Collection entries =
>>>

import Literature.AnabelianGeometry.SemiGraphs.TemperedSeparatingOverInfiniteValence
import Literature.AnabelianGeometry.SemiGraphs.TemperedHbddOfLocallyFinite
import Literature.AnabelianGeometry.SemiGraphs.TemperedCompactCentralizerInVerticial
import HarnessLib

/-!
# [SemiAnbd] Thm 3.7 (iii) / Cor 3.9 (R3c) beyond locally finite `𝔾`: the binder `hbdd` — hence (FIX∞).hadj and
# F-2772 `EdgeLikeCentralizerAt` — at every TAME graph (vertices of infinite valence allowed; every star)

Mochizuki, *Semi-graphs of anabelioids*, Publ. RIMS **42** (2006), §3, Theorem 3.7 (iii), manuscript p. 41
("if `H` fixes two vertices of `𝒢_{∞,j}`, then these two vertices are joined to one another by a single edge")
and Corollary 3.9, proof p. 43 l. 13 ("[again by Theorem 3.7, (iii), (iv)]" — the step the cell names (R3c)
`EdgeLikeCentralizerAt` / `EdgeLikeCentralizer`, FACT-LIST rows F-2772 / F-2773)
[cite: MochizukiSemiAnbd2006, Cor 3.9 p.43].

PROOF-ONLY (cell abc-iut, block F, seat abc-iut-f-176 gen 3; desk memo
`HOME/staging/f/f-176/g3/FINDING-hadj-tame.md`; no definition, no new named fact; the custody files
`TemperedReconstructionR3Sub.lean`, `TemperedVerticial.lean`, `TemperedLevelData.lean` are untouched).  The locally
finite case is abc-iut-w6-d062's `hbdd_temperedPiChart_of_isLocallyFinite` / abc-iut-f-172's
`edgeLikeCentralizerAt_of_isLocallyFinite`; here vertices of INFINITE valence are allowed:

* `leFinset_temperedPiChart` — abc-iut-w6-d062's two depth lemmas (`eventually_fold_same_base_pair`,
  `eventually_not_fixed_pair_of_ne_base_pair`; uniform over compatible point sequences, and every tree vertex lies
  under one, `exists_pointSeq_vertex_eq_galoisLevelData`) MERGED over a FINITE set of base branches at a base vertex
  of ANY valence, at the canonical tower `verticialLevelData_temperedPiChart`, for every subgroup `C ≠ 1`;
* **`hbdd_temperedPiChart_of_tame`** (`VerticialLevelData.hbdd_of_tame` of
  `TemperedSeparatingOverInfiniteValence.lean`) and **`hadj_temperedPiChart_of_tame`** (abc-iut-L3-t10's
  `hadj_temperedPiChart_of_bounded_dist'`) — at every `𝒢` satisfying the hypotheses of Thm 3.7 that is TAME:
  every vertex of infinite valence has only finitely many branches whose edge has ANOTHER branch abutting a vertex
  of infinite valence, and finitely many whose edge has another branch abutting any given vertex (every STAR — one
  vertex of any valence joined by simple edges to vertices of finite valence, no loop at it —, every graph whose
  infinite-valence vertices are pairwise non-adjacent, loop-free and of finite edge multiplicity, every locally
  finite graph);
* **`centralizer_le_verticial_of_tame`** — the centraliser of every compact `C ≠ 1` lies in each of its verticial
  hosts, EVERY chart (abc-iut-f-172's `centralizer_le_of_hadj`, transported as in
  `centralizer_le_verticial_of_isLocallyFinite`);
* **`edgeLikeCentralizerAt_of_tame`** — (R3c) F-2772 `EdgeLikeCentralizerAt ℋ c` at EVERY chart of EVERY TAME
  graph of anabelioids satisfying the hypotheses of Cor. 3.9; `edgeLikeCentralizerAt_of_isolated_infiniteValence`
  (the simplest TAME shape spelled out); **`edgeLikeCentralizer_of_tame`** — the frozen ∀-fact F-2773 RESTRICTED
  to TAME graphs, hypothesis-free.

Honest framing: statements about OUR typed tempered fundamental groups; the bare ∀-closure of F-2773 over graphs
with an infinitely-branching core (every vertex of some sub-semi-graph of infinite valence in it, e.g. the
ℵ₀-regular tree) is NOT claimed; cone-irrelevant beyond finite dual graphs; no side taken on [IUTchIII] Cor. 3.12;
typed ≠ proved elsewhere.
-/

namespace Literature.AnabelianGeometry.SemiGraphs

<<<

Task details = Where a line in the entries holds the word "tree", copy that line.

The answer =
  `eventually_not_fixed_pair_of_ne_base_pair`; uniform over compatible point sequences, and every tree vertex lies
ℵ₀-regular tree) is NOT claimed; cone-irrelevant beyond finite dual graphs; no side taken on [IUTchIII] Cor. 3.12;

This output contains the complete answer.